Content starts

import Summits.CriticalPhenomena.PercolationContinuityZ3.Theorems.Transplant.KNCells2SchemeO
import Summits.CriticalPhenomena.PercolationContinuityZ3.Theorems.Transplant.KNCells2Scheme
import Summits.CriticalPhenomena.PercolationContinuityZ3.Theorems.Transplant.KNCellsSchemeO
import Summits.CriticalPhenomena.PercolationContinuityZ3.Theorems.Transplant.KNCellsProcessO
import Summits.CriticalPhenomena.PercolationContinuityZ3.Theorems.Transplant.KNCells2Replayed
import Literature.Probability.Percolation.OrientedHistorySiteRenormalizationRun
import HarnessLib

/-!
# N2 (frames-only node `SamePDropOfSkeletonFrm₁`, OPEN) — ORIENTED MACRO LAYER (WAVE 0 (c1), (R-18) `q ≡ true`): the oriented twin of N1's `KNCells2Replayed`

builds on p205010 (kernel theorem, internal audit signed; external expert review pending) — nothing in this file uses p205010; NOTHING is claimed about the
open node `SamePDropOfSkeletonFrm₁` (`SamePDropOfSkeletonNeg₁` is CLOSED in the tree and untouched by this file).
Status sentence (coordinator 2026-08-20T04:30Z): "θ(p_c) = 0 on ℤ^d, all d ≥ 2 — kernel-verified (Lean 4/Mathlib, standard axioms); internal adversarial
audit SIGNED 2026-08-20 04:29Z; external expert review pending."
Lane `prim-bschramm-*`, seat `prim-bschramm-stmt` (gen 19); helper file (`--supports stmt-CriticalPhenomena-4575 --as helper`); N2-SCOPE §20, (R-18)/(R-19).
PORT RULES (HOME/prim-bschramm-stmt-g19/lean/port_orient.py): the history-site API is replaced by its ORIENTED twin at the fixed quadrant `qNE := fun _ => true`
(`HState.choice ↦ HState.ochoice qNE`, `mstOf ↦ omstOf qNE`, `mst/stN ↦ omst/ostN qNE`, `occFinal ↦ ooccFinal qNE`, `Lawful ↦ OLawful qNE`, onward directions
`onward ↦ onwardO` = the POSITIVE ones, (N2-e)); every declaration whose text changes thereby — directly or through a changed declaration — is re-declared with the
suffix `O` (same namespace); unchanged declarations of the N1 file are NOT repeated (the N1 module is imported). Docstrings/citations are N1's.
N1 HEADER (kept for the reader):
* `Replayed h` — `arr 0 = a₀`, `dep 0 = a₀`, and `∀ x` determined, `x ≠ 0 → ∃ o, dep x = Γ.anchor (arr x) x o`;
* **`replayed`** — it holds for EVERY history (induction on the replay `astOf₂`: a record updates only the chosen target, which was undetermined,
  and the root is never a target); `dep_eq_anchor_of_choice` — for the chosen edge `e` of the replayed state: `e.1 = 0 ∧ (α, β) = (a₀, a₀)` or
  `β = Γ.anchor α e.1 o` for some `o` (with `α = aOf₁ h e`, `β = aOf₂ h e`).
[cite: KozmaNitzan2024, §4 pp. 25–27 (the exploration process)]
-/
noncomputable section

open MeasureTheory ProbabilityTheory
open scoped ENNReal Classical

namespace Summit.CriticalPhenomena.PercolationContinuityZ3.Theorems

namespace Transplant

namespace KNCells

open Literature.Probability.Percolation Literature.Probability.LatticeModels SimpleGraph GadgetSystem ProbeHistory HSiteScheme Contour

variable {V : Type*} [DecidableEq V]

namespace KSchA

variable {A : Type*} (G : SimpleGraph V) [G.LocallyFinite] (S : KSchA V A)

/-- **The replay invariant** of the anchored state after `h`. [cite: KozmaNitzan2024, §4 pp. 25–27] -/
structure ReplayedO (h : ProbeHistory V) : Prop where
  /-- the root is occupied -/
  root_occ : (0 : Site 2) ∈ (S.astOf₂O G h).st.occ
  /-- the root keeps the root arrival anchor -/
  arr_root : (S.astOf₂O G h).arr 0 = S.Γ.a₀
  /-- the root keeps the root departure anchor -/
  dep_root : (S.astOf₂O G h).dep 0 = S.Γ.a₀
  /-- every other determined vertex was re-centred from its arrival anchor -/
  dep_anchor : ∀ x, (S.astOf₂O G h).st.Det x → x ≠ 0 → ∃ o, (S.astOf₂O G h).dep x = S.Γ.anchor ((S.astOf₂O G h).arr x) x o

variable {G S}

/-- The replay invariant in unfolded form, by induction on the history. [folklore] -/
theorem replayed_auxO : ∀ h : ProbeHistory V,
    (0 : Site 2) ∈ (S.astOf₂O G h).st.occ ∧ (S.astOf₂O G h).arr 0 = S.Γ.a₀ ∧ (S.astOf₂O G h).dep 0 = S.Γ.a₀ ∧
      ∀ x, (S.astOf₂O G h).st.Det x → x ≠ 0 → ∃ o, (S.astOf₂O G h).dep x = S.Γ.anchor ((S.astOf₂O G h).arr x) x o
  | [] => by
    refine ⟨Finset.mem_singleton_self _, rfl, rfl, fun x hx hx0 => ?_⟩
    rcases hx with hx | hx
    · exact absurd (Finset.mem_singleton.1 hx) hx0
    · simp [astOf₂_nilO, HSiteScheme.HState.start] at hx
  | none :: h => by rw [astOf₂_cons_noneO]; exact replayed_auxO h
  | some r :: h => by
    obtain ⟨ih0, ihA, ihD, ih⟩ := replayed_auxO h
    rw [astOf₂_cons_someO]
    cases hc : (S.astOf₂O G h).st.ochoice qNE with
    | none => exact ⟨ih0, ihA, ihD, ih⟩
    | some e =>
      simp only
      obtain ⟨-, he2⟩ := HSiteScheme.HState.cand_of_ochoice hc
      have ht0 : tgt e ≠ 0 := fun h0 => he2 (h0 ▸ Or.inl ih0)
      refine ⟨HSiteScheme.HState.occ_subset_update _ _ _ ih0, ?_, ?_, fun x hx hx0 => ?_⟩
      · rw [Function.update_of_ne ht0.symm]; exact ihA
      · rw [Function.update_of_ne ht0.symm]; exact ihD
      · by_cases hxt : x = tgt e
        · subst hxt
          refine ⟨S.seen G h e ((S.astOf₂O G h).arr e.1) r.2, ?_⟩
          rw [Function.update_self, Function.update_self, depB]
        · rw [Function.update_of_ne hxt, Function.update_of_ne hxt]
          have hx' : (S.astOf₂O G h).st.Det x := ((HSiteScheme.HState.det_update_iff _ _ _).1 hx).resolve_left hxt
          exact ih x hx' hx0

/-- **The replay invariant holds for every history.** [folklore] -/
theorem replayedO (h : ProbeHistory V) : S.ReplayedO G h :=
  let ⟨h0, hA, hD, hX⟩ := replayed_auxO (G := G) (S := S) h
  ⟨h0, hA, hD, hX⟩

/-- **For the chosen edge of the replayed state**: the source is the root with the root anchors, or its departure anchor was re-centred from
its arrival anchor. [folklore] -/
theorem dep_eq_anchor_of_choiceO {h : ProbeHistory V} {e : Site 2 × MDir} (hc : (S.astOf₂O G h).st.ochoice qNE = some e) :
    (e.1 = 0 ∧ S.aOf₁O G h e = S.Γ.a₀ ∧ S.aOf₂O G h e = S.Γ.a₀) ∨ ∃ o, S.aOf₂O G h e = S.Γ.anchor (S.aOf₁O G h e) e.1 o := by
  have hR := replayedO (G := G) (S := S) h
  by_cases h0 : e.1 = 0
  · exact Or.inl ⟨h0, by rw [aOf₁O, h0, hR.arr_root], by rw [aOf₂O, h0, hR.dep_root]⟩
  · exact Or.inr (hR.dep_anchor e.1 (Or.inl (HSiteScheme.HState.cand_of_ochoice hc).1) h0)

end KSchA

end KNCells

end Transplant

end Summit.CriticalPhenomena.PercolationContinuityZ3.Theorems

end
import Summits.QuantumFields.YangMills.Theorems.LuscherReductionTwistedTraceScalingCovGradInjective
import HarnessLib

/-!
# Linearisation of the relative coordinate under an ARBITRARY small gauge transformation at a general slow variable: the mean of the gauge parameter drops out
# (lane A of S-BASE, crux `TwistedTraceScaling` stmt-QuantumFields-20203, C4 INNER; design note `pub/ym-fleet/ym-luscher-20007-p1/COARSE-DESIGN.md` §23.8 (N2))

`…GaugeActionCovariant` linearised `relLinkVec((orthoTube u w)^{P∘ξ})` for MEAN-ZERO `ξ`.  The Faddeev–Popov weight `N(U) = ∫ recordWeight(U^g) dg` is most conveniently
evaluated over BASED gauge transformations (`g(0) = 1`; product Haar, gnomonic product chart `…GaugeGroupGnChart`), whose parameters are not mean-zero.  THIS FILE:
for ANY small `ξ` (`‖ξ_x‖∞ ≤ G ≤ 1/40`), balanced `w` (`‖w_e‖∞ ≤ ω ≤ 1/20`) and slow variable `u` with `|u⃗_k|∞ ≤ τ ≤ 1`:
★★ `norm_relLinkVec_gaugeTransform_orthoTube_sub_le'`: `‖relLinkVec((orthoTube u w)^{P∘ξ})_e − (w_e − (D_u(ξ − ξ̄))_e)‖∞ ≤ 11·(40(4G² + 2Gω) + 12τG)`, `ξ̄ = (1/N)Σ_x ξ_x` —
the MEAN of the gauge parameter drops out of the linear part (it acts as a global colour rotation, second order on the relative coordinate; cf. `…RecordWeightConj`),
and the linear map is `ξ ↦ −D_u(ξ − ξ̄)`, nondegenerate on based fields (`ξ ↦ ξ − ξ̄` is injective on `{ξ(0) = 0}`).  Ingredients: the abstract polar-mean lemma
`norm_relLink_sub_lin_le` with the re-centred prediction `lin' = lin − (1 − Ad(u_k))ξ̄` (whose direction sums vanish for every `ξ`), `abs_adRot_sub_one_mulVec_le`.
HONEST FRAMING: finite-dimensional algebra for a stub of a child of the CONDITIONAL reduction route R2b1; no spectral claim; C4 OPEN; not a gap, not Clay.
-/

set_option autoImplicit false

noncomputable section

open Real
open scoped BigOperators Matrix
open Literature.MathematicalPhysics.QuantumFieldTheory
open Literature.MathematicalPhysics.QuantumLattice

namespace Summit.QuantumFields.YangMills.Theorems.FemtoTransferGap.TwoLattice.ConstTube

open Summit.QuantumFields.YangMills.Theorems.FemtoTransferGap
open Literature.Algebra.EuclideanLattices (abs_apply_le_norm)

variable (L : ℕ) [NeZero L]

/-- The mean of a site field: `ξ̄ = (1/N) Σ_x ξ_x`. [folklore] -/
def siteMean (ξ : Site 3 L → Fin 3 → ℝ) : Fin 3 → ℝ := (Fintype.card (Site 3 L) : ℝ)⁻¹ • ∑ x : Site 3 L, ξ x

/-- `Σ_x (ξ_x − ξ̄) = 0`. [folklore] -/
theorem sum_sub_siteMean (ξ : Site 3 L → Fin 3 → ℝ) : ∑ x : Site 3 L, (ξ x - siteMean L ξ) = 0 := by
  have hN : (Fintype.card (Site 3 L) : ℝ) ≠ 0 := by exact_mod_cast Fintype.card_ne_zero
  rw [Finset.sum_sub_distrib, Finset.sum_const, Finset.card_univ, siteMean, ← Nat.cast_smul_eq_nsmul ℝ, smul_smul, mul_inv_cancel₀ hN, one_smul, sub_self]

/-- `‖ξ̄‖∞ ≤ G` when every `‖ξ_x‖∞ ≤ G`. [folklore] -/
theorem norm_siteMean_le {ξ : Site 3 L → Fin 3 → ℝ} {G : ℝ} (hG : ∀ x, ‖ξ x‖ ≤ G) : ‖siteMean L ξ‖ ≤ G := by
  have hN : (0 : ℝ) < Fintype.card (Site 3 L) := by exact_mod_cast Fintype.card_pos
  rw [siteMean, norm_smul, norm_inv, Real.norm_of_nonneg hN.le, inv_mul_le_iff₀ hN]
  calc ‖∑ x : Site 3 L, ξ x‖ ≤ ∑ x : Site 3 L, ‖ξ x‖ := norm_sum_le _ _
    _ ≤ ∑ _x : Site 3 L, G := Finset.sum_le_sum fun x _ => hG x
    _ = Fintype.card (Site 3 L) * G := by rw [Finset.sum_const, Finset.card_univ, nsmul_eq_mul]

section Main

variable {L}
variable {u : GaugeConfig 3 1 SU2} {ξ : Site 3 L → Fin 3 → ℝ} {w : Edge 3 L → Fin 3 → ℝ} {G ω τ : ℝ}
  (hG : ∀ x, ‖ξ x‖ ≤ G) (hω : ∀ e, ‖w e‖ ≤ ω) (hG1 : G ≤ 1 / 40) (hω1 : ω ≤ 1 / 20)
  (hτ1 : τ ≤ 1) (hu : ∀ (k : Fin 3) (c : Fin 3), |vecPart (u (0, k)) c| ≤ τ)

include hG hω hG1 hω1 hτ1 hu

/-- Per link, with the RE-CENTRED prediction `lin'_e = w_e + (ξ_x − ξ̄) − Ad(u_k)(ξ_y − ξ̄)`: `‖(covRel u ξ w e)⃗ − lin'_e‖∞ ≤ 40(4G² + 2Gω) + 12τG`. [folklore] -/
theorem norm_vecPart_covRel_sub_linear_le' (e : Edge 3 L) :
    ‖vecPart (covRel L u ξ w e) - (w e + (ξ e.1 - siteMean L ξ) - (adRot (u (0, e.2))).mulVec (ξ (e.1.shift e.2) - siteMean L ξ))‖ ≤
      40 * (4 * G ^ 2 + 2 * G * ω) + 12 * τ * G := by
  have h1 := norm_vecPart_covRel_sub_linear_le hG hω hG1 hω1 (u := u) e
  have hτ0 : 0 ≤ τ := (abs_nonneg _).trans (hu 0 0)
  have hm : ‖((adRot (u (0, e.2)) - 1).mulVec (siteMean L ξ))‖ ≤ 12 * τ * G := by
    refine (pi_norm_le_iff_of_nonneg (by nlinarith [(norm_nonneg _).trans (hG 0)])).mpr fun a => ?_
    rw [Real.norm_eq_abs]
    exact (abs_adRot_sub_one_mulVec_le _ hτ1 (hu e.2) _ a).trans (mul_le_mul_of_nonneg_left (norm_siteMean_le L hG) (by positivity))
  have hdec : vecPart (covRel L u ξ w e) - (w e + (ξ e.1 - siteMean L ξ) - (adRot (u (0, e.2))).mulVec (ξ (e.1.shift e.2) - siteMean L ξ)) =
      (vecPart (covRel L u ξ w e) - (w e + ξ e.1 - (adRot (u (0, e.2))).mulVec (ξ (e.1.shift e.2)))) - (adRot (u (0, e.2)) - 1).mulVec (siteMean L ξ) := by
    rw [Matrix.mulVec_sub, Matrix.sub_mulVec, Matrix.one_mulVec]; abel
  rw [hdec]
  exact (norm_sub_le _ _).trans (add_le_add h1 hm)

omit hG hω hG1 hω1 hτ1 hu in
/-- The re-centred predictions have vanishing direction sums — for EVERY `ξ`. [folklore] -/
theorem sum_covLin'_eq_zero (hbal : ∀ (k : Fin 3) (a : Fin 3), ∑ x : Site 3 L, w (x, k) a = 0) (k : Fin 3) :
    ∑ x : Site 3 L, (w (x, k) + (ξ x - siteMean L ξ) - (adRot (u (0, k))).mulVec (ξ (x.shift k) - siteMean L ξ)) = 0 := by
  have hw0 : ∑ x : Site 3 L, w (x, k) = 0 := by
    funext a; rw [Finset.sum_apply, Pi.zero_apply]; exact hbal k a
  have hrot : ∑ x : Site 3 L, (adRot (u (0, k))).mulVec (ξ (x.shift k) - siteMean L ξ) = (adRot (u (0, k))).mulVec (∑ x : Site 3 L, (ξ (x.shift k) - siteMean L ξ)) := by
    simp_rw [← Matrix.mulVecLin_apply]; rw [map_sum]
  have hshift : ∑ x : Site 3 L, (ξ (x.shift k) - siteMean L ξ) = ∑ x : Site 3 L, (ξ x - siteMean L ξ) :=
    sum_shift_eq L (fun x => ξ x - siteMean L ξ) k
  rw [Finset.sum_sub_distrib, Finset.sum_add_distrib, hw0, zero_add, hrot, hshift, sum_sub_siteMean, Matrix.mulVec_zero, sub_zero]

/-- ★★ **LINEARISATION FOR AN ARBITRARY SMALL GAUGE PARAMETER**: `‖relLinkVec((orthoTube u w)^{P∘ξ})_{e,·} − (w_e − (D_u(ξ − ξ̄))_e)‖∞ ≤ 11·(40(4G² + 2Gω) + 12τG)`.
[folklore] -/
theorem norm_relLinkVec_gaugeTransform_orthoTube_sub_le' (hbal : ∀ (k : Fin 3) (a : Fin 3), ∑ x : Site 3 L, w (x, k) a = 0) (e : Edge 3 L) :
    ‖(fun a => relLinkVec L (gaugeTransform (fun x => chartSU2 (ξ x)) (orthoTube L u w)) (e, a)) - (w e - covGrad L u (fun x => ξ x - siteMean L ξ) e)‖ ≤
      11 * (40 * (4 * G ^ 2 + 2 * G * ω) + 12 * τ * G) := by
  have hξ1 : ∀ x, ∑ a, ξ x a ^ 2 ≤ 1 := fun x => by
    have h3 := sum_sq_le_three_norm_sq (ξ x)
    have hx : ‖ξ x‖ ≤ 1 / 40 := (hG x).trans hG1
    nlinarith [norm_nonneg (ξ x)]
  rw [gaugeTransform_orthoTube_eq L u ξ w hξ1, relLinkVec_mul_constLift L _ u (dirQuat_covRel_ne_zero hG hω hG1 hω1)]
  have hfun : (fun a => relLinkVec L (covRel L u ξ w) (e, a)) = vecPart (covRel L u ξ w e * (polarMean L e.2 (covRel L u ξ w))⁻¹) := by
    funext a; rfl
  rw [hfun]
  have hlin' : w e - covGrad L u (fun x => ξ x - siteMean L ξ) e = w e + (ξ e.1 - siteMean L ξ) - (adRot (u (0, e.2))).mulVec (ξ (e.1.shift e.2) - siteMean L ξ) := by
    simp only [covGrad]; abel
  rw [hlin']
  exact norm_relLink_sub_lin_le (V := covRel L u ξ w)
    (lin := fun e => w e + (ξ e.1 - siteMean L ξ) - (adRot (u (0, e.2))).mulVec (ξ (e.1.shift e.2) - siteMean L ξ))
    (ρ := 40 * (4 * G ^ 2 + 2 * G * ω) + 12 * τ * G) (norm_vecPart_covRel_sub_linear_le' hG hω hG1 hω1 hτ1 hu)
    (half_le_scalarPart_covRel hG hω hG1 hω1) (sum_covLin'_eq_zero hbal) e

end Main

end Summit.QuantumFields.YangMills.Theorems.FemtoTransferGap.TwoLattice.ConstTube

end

Content ends

- [Action item]: Reproduce, exactly as they stand in the data above, the lines from the one that holds "Status sentence (coordinator" to the one that holds "N2-SCOPE §20, (R-18)/(R-19).", inclusive.

- [Exercise output]:
Status sentence (coordinator 2026-08-20T04:30Z): "θ(p_c) = 0 on ℤ^d, all d ≥ 2 — kernel-verified (Lean 4/Mathlib, standard axioms); internal adversarial
audit SIGNED 2026-08-20 04:29Z; external expert review pending."
Lane `prim-bschramm-*`, seat `prim-bschramm-stmt` (gen 19); helper file (`--supports stmt-CriticalPhenomena-4575 --as helper`); N2-SCOPE §20, (R-18)/(R-19).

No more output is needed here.